小柴胡汤是我国传统的中药方剂, 近年日本学者对其抗肝纤维化的作用进行了系统研究. 该方的活性成分之一黄芩苷(baicalei)亦属于黄酮类, 结构上与水飞蓟宾相似, 其有清除自由基, 在体内外具有抗肝纤维化的作用[6].

甘草甜素(glycyrrhizin)是从中药甘草中提取的有效成分. 具有抑制HSC激活、增殖和胶原的合成. 最近日本的一项随机双盲临床研究表明, 甘草甜素用药4 wk可使慢性丙型肝炎患者血清ALT明显下降, 用药8 wk可改善肝脏组织学的变化, 长期使用可降低肝细胞癌的发病率[72].

卤夫酮(halofuginone)是源于抗疟药物常山的一种半合成生物碱衍生物, 其可抑制HSC胶原的合成, 减轻继发性胆汁淤积性和硫代乙酰胺所致实验性肝纤维化[73-74].

丹参(salvia miltiorrhiza)可降低CCl4实验性大鼠肝纤维化肝内TGF-β1, Ⅰ型和Ⅲ型前胶原和TIMP-1的mRNA水平, 提高MMP-13的水平, 因而发挥抗肝纤维化的作用[75].

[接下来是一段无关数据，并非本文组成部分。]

/-!
# The 22 crossing equations of the `O(2)` three-scalar system DERIVED from crossing symmetry in flavour space
# (Chester–Landry–Liu–Poland–Simmons-Duffin–Su–Vichi 2020, §2.1, App. «Tensor structures», App. «Crossing vectors»;
# Kos–Poland–Simmons-Duffin–Vichi 2015, §2)

Topic `MathematicalPhysics/QuantumFieldTheory`; definitions + theorems only (no named fact, no instance, no axiom
beyond Lean's three, no `sorry`).  A sequel of `O2ThreeScalarCrossing.lean` (imported together with `O2ThreeScalarSystem.lean`,
whose axiom A3 it discharges in §10), which QUOTES the seven crossing
vectors `V⃗_{0⁺}, V⃗_{0⁻}, V⃗_1, V⃗_{2,ℓ⁺}, V⃗_{2,ℓ⁻}, V⃗_3, V⃗_4` (22 rows each) verbatim from the appendix
«Crossing vectors» and states the crossing equation with them as a hypothesis.  That file and
`O2ThreeScalarCrossingTS.lean` check 13 of the 22 rows against the independently derived KPSV system; the nine
rows of the `⟨ttφφ⟩, ⟨tφtφ⟩, ⟨φttφ⟩` and `⟨φφst⟩, ⟨φsφt⟩, ⟨sφφt⟩` groups stayed quoted.  THIS file derives ALL
22 rows: it quotes instead the sixteen non-trivial flavour tensor structures `T^R(w_i, w̄_i)` (and `⟨ssss⟩ : 1`) of
the appendix «Tensor structures» (one level closer to first principles), imposes crossing symmetry `(1 ↔ 3)` of each of the
fifteen orderings of Table 1 as an identity between polynomials in the flavour variables on the admissible set
`w_i w̄_i = 0`, extracts coefficients, and proves that (i) the resulting 22 equations are EQUIVALENT to flavoured
crossing symmetry at the point pair `(u,v), (v,u)`, and (ii) for a single exchanged multiplet in each of the seven
sectors the quoted vector of `O2ThreeScalarCrossing` is exactly TWICE the derived one — every entry of every
quoted row is thereby checked by the kernel against the quoted tensor structures and the coupling dictionary; and
(iii) consequently the crossing-equation hypotheses of the exclusion theorem `false_of_pointFunctional₂₂` of that
file, and axiom A3 `O2Data.SatisfiesCrossing` of `O2ThreeScalarSystem.lean`, are discharged from flavour-space
crossing of the grouped total channel sums (§9, §10).

SOURCE (held text `paper:arxiv-1912.03324`: §2.1 p. 6–7, App. «Tensor structures» p. 20, App. «Crossing
vectors» p. 21–22).  S. M. Chester, W. Landry, J. Liu, D. Poland, D. Simmons-Duffin, N. Su, A. Vichi, *Carving
out OPE space and precise O(2) model critical exponents*, JHEP 06 (2020) 142:
* §2.1, eq. (4point): the `s`-channel expansion of `⟨𝒪¹_{ℛ₁}(x₁,y₁) 𝒪²_{ℛ₂}(x₂,y₂) 𝒪³_{ℛ₃}(x₃,y₃) 𝒪⁴_{ℛ₄}(x₄,y₄)⟩`
  is a kinematic prefactor times *"`Σ_𝒪 (−1)^ℓ λ_{𝒪₁𝒪₂𝒪} λ_{𝒪₃𝒪₄𝒪} T^{R}_{ℛ₁ℛ₂ℛ₃ℛ₄}(y_i) g^{Δ₁₂,Δ₃₄}_{Δ,ℓ}(u,v)`"*,
  where *"for each `𝒪`, the `O(2)` structure `T^R_{ℛ₁ℛ₂ℛ₃ℛ₄}(y_i)` is a polynomial in `y_i` … that can be
  derived from contracting appropriate 3-point functions as described in appendix [Tensor structures]"*;
  *"Equating each of these `s`-channel 4-point functions with their respective `t`-channels yields the crossing
  equations `Σ (λ…) V⃗_{0⁺,Δ,ℓ⁺} (λ…)ᵀ + … + Σ λ²_{tt𝒪_4} V⃗_{4,Δ,ℓ⁺} = 0`, where … the `V`'s are 22-dimensional
  vectors of matrix or scalar crossing equations that are ordered as table 1 and written in terms of
  `F^{ij,kl}_{∓,Δ,ℓ}(u,v) = v^{(Δ_k+Δ_j)/2} g^{Δ_ij,Δ_kl}_{Δ,ℓ}(u,v) ∓ u^{(Δ_k+Δ_j)/2} g^{Δ_ij,Δ_kl}_{Δ,ℓ}(v,u)`"*
  [cite: ChesterEtAl2020, §2.1].
* App. «Tensor structures»: *"The result of these contractions can then be written in terms of the quantities
  `w_i ≡ y_i·e`, `w̄_i ≡ y_i·ē`, which have the properties `y_i·y_i = w_iw̄_i = 0`, `y_i·y_j = w_iw̄_j + w̄_iw_j`,
  `y_i∧y_j = i(w_iw̄_j − w̄_iw_j)`, which imply that `w_i = 0` or `w̄_i = 0` since `y_i² = 0` by definition"*, and
  the structures `⟨φφφφ⟩: T^{0⁺} = (w_iw̄_j + w̄_iw_j)(w_kw̄_l + w̄_kw_l)`, `T^{0⁻} = −(w_iw̄_j − w̄_iw_j)
  (w_kw̄_l − w̄_kw_l)`, `T^{2} = w_iw_jw̄_kw̄_l + w̄_iw̄_jw_kw_l`; `⟨tttt⟩: T^{0⁺} = (w_iw̄_j + w̄_iw_j)²(w_kw̄_l + w̄_kw_l)²`,
  `T^{0⁻} = −(w_i²w̄_j² − w̄_i²w_j²)(w_k²w̄_l² − w̄_k²w_l²)`, `T^{4} = (w_iw_jw̄_kw̄_l + w̄_iw̄_jw_kw_l)²`;
  `⟨tφtφ⟩, ⟨φttφ⟩: T^{1}_{2_i1_j2_k1_l} = (w_iw̄_j + w̄_iw_j)(w_kw̄_l + w̄_kw_l)(w_iw̄_k + w̄_iw_k)`,
  `T^{3}_{2_i1_j2_k1_l} = w_i²w_jw̄_k²w̄_l + w̄_i²w̄_jw_k²w_l`; `⟨ttφφ⟩: T^{0⁺} = (w_iw̄_j + w̄_iw_j)²(w_kw̄_l + w̄_kw_l)`,
  `T^{0⁻} = −(w_i²w̄_j² − w̄_i²w_j²)(w_kw̄_l − w̄_kw_l)` (printed with the subscript `2_i1_j2_k1_l`); `⟨ssss⟩: 1`;
  `⟨φsφs⟩, ⟨sφφs⟩: T^{1} = w_iw̄_k + w̄_iw_k`; `⟨tsts⟩, ⟨stts⟩: T^{2} = w_i²w̄_k² + w̄_i²w_k²`; `⟨ttss⟩: T^{0⁺} =
  (w_iw̄_j + w̄_iw_j)²`; `⟨φφss⟩: T^{0⁺} = w_iw̄_j + w̄_iw_j`; `⟨φsφt⟩, ⟨sφφt⟩: T^{1}_{1_i0 1_k2_l} =
  (w_kw̄_l + w̄_kw_l)(w_iw̄_l + w̄_iw_l)`; `⟨φφst⟩: T^{2}_{1_i1_j0 2_l} = w_l²w̄_jw̄_i + w̄_l²w_jw_i`
  [cite: ChesterEtAl2020, App. «Tensor structures»]; the flavour 3-point structures (eq. before (4point)) are
  symmetric in their two external slots, and (eq. (3sto4)) `T^R_{ℛ₁ℛ₂ℛ₃ℛ₄}` is the contraction of the two.
F. Kos, D. Poland, D. Simmons-Duffin, A. Vichi, *Bootstrapping the O(N) archipelago*, JHEP 11 (2015) 106, §2:
crossing `(1,i) ↔ (3,k)` of a mixed scalar correlator is `v^{(Δ_k+Δ_j)/2} A(u,v) = u^{(Δ_i+Δ_j)/2} B(v,u)` for the
two channel sums (`ONMixedSumRule.lean`: `MixedCrossingAt`, `mixedCrossingAt_pair_iff`), and
*"`λ_{ij𝒪} = (−1)^ℓ λ_{ji𝒪}`"* (quoted in the header of `ONMixedSumRule.lean`)
[cite: KosPolandSimmonsDuffinVichi2015, §2].

DICTIONARY (the only modelling choices; each is a definition below, and (ii) is what the kernel cross-checks).
(a) A flavour configuration is `c = (w₀,…,w₃, w̄₀,…,w̄₃) ∈ ℝ⁸` (`Flav`), admissible iff `w_iw̄_i = 0` for all
`i` (`Flav.Adm`) — real values suffice since only polynomial identities on this algebraic set are used; the
crossed ordering `(𝒪₃,𝒪₂,𝒪₁,𝒪₄)` sees `c ∘ (0 2)` (`Flav.swap`).  (b) For each ordering `L` of Table 1 and each
exchanged irrep `R`, `𝒢^L_R(u,v)` is an opaque function (`Sec`, 22 of them) standing for the channel sum
`Σ_{𝒪∈R} (−1)^ℓ λ_{𝒪₁𝒪₂𝒪} λ_{𝒪₃𝒪₄𝒪} g(u,v)`; the flavoured `s`-channel sum is `S_L(c) = Σ_R T^R_L(c) 𝒢^L_R` (`S`),
with the structures of the four orderings not separately printed (`⟨φttφ⟩, ⟨sφφs⟩, ⟨stts⟩, ⟨sφφt⟩`) obtained from
the printed partner by exchanging positions `0 ↔ 1` (symmetry of the 3-point structures).  (c) Crossing of `L` at
`(u,v)` is `MixedCrossingAt (expo L) (expo L×) (S_L c) (S_{L×} c.swap) u v` for every admissible `c`
(`CrossingAt`, `O2CrossingAt`; `Dims.expo` and `Label` imported).  (d) ONE exchanged multiplet with couplings as in
the source's coupling vectors contributes the channel sums `sec0p a b c g, …, sec4 p g` of §7, in which the factor
`(−1)^ℓ` of eq. (4point) and the mirrored couplings `λ_{sφ𝒪} = (−1)^ℓ λ_{φs𝒪}`, `λ_{φt𝒪} = (−1)^ℓ λ_{tφ𝒪}`,
`λ_{st𝒪} = (−1)^ℓ λ_{ts𝒪}` are written out (e.g. `𝒢^{sφφs}_1 = λ_{sφ}λ_{φs}(−1)^ℓ g = λ²_{φs} g`).

WHAT IS PROVED.  §5 `derivedVec_eq_zero`: flavoured crossing of the fifteen orderings at `(u,v)` and at `(v,u)`
implies the 22 equations `derivedVec D 𝒢 u v = 0`, obtained as coefficients of flavour monomials (each row's
docstring names its monomial; rows 2, 5 are differences of two coefficient identities).  §6
`o2CrossingAt_iff_derivedVec`: conversely the 22 equations imply flavoured crossing at `(u,v)` and `(v,u)` for ALL
admissible configurations (normal forms of each `S_L` on `w_iw̄_i = 0`, sixteen-case splits) — so the 22 rows are a
COMPLETE set.  §7: for one multiplet, `quad0p D a b c g u v = 2 • derivedVec D (sec0p a b c g) u v` and likewise
`quad0m`, `quad1`, `quad2p`, `p • V2m`, `p • V3`, `p • V4` (`…_eq_two_smul_derivedVec`): all `7 × 22` quoted
entries, signs `ε = (−1)^ℓ`, factors `2, −4` and weights `λλ'` included, agree with the derivation.  §8:
`derivedVec` is linear and passes termwise through channel-by-channel sums at the two points `(u,v), (v,u)`
(`hasSum_derivedVec`), whence `hasSum_derivedVec_zero`: if the total channel sums are flavour-crossing symmetric at
`(u,v),(v,u)`, the derived vectors of the contributions sum to `0`.  §9 `crossingEq_of_flavourCrossing`: with the
total channel sums GROUPED as in §3.1–§3.2 (`totalSums` = unit + externals `s, φ, t` with `λ_ext` + seven sector
sums), flavour crossing at `(u,v),(v,u)` yields, sector by sector, convergence of the series of QUOTED crossing
vectors (to twice the derived vector of the sector's channel sums) and the grouped equation
`quad0p D 1 1 1 unitBlocks + λ_extᵀ V⃗_ext λ_ext + Σ_sectors = 0` — exactly the hypotheses `h0p … h4, hx` of
`O2ThreeScalarCrossing.false_of_pointFunctional₂₂`; `false_of_pointFunctional₂₂_of_flavourCrossing` is that
exclusion theorem with those hypotheses discharged: block-expansion data + flavour-space crossing at the evaluation
points + the §3.1/§3.2 functional conditions ⇒ `False`.  §10 `satisfiesCrossing_of_flavourCrossing`: for a datum
`X : O2Data` of `O2ThreeScalarSystem.lean`, flavour-space crossing with channel-by-channel convergence at every point
`(z z̄, (1−z)(1−z̄))`, `z, z̄ ∈ (0,1)` (`FlavourCrossingAt`, signs `(−1)^ℓ` and weights `λ²` as in eq. (4point))
implies axiom A3 `X.SatisfiesCrossing` — the grouped equation with the QUOTED vectors that `SatisfiesO2Axioms`,
`O2Enclosure` and `BoxExcluded` consume.

HONEST LIMITS.  Crossing symmetry of the physical correlator, the block expansion eq. (4point) and the values of the
tensor structures are INPUTS (hypotheses / quoted definitions), exactly as the KPSV sum rules are in
`ONMixedSumRule.lean`; what is new is that the 22-row bookkeeping (which orderings, which irreps, which signs and
factors) is no longer trusted but computed; likewise the convergence hypotheses of §9 (channel-by-channel `HasSum` at the
evaluation points) are INPUTS.  Bose selection rules (even/odd spins per sector) are not derived; they
enter only through which single-multiplet records exist.  Nothing here concerns spectra, functionals or numerics.

## References
* S. M. Chester, W. Landry, J. Liu, D. Poland, D. Simmons-Duffin, N. Su, A. Vichi, *Carving out OPE space and
  precise O(2) model critical exponents*, JHEP 06 (2020) 142, arXiv:1912.03324, §2.1 (eq. (4point), Table 1),
  App. «Tensor structures», App. «Crossing vectors». [cite: ChesterEtAl2020]
* F. Kos, D. Poland, D. Simmons-Duffin, A. Vichi, *Bootstrapping the O(N) archipelago*, JHEP 11 (2015) 106,
  arXiv:1504.07997, §2 (crossing equation; `λ_{ij𝒪} = (−1)^ℓ λ_{ji𝒪}`). [cite: KosPolandSimmonsDuffinVichi2015]
-/

noncomputable section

总之, 尽管各种致病原因引起肝纤维化发生机制不尽相同, 但致病因子持续作用于肝脏引起氧化应激和细胞因子产生是肝纤维化的始动因素. 在细胞因子如TGF-β, 血管紧张素Ⅱ, 瘦素等作用下HSC的激活是肝纤维化发生的中心环节. MMPs特异降解胶原纤维和其他基质蛋白及致病因素去除后HSC凋亡是肝纤维化逆转的分子和细胞学基础. 人类不同的肝病致纤维化分子机制的研究将有利于确定新的治疗靶点. 今后需在临床工作中揭示遗传因素对肝纤维化进程的影响, 将已知能够减轻试验性肝纤维化的药物用于人体试验.

评论
背景资料

肝纤维化是许多慢性致病因素作用于肝脏引起ECM过量沉积的共同病理过程. 致病因子引起肝脏氧化应激反应和细胞因子产生是肝纤维化发生的始动环节. 细胞因子作用于HSC的表面受体通过信号传导分子及转录因子调节HSC的激活过程. 激活的HSC表达a-SMA, 具有高增殖活性及合成肝脏绝大部分的ECM, 因此HSC的激活是肝纤维化发生的中心环节. MMPs可特异降解胶原纤维和其他基质蛋白及去除致病因素后HSC可发生凋亡, 这些从分子和细胞水平提供了肝纤维化可逆转的依据. 目前, 啮齿 类动物实验研究已经揭示了防止肝纤维化发展的 靶点, 然而肝纤维化治疗药物的有效性和安全性需 要用于人体实验 加以论证.

研发前沿

目前研究证实进展性肝纤维化是可逆转的. 药物旨在通过抑制HSC激活、诱导其凋亡及防止ECM沉积的干预性治疗在实验性肝纤维化已取得疗效. 本文着重介绍导致肝纤维化发病机制国外的一些新资料, 探讨人类抗肝纤维化的方法和今后的发展趋势.

创新盘点

目前人们对肝纤维化发病机制和治疗的研究和认识取得了重大的进展. 但有关肝纤维化确切的发病机制及人类抗肝纤维化的有效性及安全性有待进一步研究和论证. 本文综合国外肝纤维化基础与临床研究的一些新进展, 阐述不同致病因素作用于肝脏后肝纤维化发生学的共同机制与特征, 提出针对肝纤维化不同发病环节人类肝纤维化治疗的可能性和方法.

应用要点

加深对肝纤维化发病机制的理解, 探讨针对人类各种致病因素所致肝纤维化治疗的方法, 将有助于有效抑制进展性肝纤维化的发展, 并控制其最终演变为肝硬化, 甚至肝癌.

同行评价

本文就肝纤维化的发病机制和治疗的进展进行了较为详细的综述, 论述层次清晰, 可读性强, 文献复习较全面, 基本上发映了近年来在肝纤维化发病机制和治疗方面的研究情况.